Historic district in Arkansas, United States

The Camden Expedition Sites is a National Historic Landmark (NHL) site consisting of nine nationally significant historic places in southwest Arkansas where events of the Union army's disastrous Camden Expedition of 1864 occurred during the American Civil War. The Union was attempting to take over Shreveport, Louisiana. Each of the sites are individually listed on the National Register of Historic Places. It was designated a NHL site on April 19, 1994.

The National Park Service (NPS) nomination refers to nine sites, yet only eight of them are listed by name. The nomination fully describes the eight sites. The Arkansas Historic Preservation Program website includes the Old U.S. Arsenal in Little Rock, where the expedition started, in the designation. The photos accompanying the NPS nomination include images of the arsenal as well as the other eight sites.

==Description and history==

The Camden Expedition of 1864 was part of a two-pronged strategy by the Union to drive Confederate resistance from southwestern Arkansas and northern Louisiana, and to penetrate into Confederate Texas. Major-General Frederick Steele led a Union force from Little Rock on March 23, 1864, with the objective of joining forces with Union Major-General Nathaniel P. Banks at Shreveport, Louisiana.

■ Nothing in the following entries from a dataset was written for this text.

import Summits.Ventures.HSemireg.WedgeHankelRecurrenceLienardChipartDeterminants

/-!
# Venture HSemireg — THE ROUTH–HURWITZ CHAPTER AS ONE `TFAE`: for a real polynomial `p` of degree `n` with positive leading coefficient the following are equivalent — (1) all roots in `Re z < 0`;
# (2) the Hermite–Fujiwara matrix `H_n(p)` is positive definite (F–H Thm 5.55); (3) `sigPos H_n(p) = n`; (4) all Hurwitz determinants `Δ_1, …, Δ_n` are positive (Gantmacher (36)); (5)/(6)
# Liénard–Chipart: all coefficients positive and `Δ_2, Δ_4, … > 0`, resp. `Δ_1, Δ_3, … > 0` (Gantmacher Thm 11); (7) Routh's first-column test (Gantmacher XV §3, constant-term scheme);
# (8) Strelitz: the coefficients of `p` and of its pair-sum polynomial `q` are positive (Prasolov Thm 1.1.14)

HONEST FRAMING. Part of the Lean index of the computation cell `pub-hsemireg` (seat p10 gen 39, Sunday typer «UNIFORM-IN-n»).  An INDEX THEOREM assembling equivalences already in the tree
(N187, N199, N211, N212, N222); nothing new is proved beyond the assembly.  No variety, no cohomology theory, no sheaf, no Ext group and no semiregularity map is constructed here; nothing here says
that HC / HC_CM / HC_AV holds; no Literature fact (unproved `Prop`) is declared or used.  Custodian versions as in `WedgeHankelSiegelIdeal` (1/3).
SOURCES (cited, as in the leaves): Fuhrmann–Helmke (2015) Thm 5.53 ∕ 5.55; Gantmacher Ch. XV §3, §6 (36), §13 Thm 11; Hairer–Nørsett–Wanner I Thm 13.4; Prasolov, *Polynomials* Thm 1.1.14 (Strelitz).
DEDUP DISCLOSURE: the eight statements are IMPORTED (N187 `posDef_hermiteFujiwara_real_iff`, `forall_re_neg_iff_sigPos_eq`; N211 `forall_re_neg_iff_forall_det_hurwitzMatrix_pos`; N222
`lienard_chipart_even ∕ _odd`; N212 `forall_re_neg_iff_routh`; N199 `forall_re_neg_iff_strelitz`); this file only chains them.  The 1 name below: 0 hits tree-wide.
THIS FILE (namespace `Summit.Ventures.HSemireg.Wedge.HankelOuter` continued; CHAINED on N222; 0 definitions): §945 **`routh_hurwitz_tfae`**.
CAVEATS.  All for REAL polynomials with `lc > 0` and exact degree `n`; the complex-coefficient criterion is N186 (`H_n(p) ≻ 0`).  Nothing Ext-side.  New names only.
-/

open Module Polynomial
open scoped Matrix Polynomial

namespace Summit.Ventures.HSemireg.Wedge.HankelOuter

open Summit.Ventures.HSemireg.Wedge Summit.Ventures.HSemireg.Wedge.Hankel

/-! ## §945. The equivalences -/

/-- **ROUTH–HURWITZ, EIGHT WAYS (`TFAE`)** for a real `p` of degree `n` with positive leading coefficient: (1) all roots of `p` in `ℂ` have negative real part; (2) `H_n(p) ≻ 0` (Hermite–Fujiwara);
(3) `sigPos H_n(p) = n`; (4) `Δ_k = det (hurwitzMatrix k p) > 0` for all `k ≤ n`; (5) all `p_k > 0` and `Δ_{2j} > 0` (`2j ≤ n`); (6) all `p_k > 0` and `Δ_{2j+1} > 0` (`2j+1 ≤ n`); (7) Routh's
first-column test `p^{(i)}_0 p^{(i)}_1 > 0` (`i < n`, `p^{(i)} = routhTransform^[i] p`); (8) all `p_k > 0` and all coefficients of Strelitz' pair-sum polynomial `q = strelitz p` are positive.
[F–H Thm 5.53∕5.55; Gantmacher XV §3, §6 (36), §13 Thm 11; HNW Thm 13.4; Prasolov Thm 1.1.14 — via N187, N211, N222, N212, N199; this file, §945] -/
theorem routh_hurwitz_tfae {n : ℕ} {p : ℝ[X]} (hp : p.natDegree = n) (hlc : 0 < p.leadingCoeff) :
    List.TFAE [
      ∀ z ∈ (p.map (algebraMap ℝ ℂ)).roots, z.re < 0,
      (hermiteFujiwara n p).PosDef,
      sigPos (hermiteFujiwara n p).toQuadraticForm' = n,
      ∀ k ≤ n, 0 < (hurwitzMatrix k p).det,
      (∀ k ≤ n, 0 < p.coeff k) ∧ ∀ j, 2 * j ≤ n → 0 < (hurwitzMatrix (2 * j) p).det,
      (∀ k ≤ n, 0 < p.coeff k) ∧ ∀ j, 2 * j + 1 ≤ n → 0 < (hurwitzMatrix (2 * j + 1) p).det,
      ∀ i < n, 0 < (routhTransform^[i] p).coeff 0 * (routhTransform^[i] p).coeff 1,
      (∀ k ≤ n, 0 < p.coeff k) ∧ ∀ k ≤ (strelitz p).natDegree, 0 < ((strelitz p).coeff k).re] := by
  tfae_have 1 ↔ 2 := (posDef_hermiteFujiwara_real_iff hp).symm
  tfae_have 1 ↔ 3 := forall_re_neg_iff_sigPos_eq hp
  tfae_have 1 ↔ 4 := forall_re_neg_iff_forall_det_hurwitzMatrix_pos hp hlc
  tfae_have 1 ↔ 5 := lienard_chipart_even hp hlc
  tfae_have 1 ↔ 6 := lienard_chipart_odd hp hlc
  tfae_have 1 ↔ 7 := forall_re_neg_iff_routh hp
  tfae_have 1 ↔ 8 := by rw [forall_re_neg_iff_strelitz hlc, hp]
  tfae_finish

end Summit.Ventures.HSemireg.Wedge.HankelOuter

Confederate forces in Arkansas were directed from Washington, Arkansas, where the state Confederate government had relocated after the fall of Little Rock to the Union. Confederate Major-General Sterling Price ordered Brigadier General John S. Marmaduke to harry the Union column and to prevent it from crossing the Little Missouri River as it moved toward Washington. Advance Union forces established a beachhead on the south side of the Little Missouri on April 3, and clashed with Confederate defenders in the Battle of Elkin's Ferry. The outnumbered Confederates were forced to withdraw. General Price established a defensive position, lightly fortified by earthworks, on the road between Elkin's Ferry and Washington at the western edge of the sparsely populated Prairie d'Âne, a roughly circular area of prairie surrounded by woodlands.

After waiting for the arrival of reinforcements, General Steele advanced on April 9, but was stopped in the Battle of Prairie D'Ane, a series of encounters that ended on April 12. Steele withdrew to Camden in order to resupply his army, which was then on half-rations. Price had stripped Camden of personnel in order to defend Washington, and the Union forces occupied the city facing no significant opposition. Operations to resupply the Union army at Camden were frustrated by the Battle of Poison Spring (April 18) and the Battle of Marks' Mills (April 25). The latter battle was particularly devastating, as the Confederates captured most of the supply column, numbering some 1,400 troops and more than 200 supply wagons. Steele abandoned Camden and retreated toward Little Rock. The pursuing Confederate forces caught up with him at Jenkins' Ferry, where they fought a largely indecisive but bloody battle on April 30.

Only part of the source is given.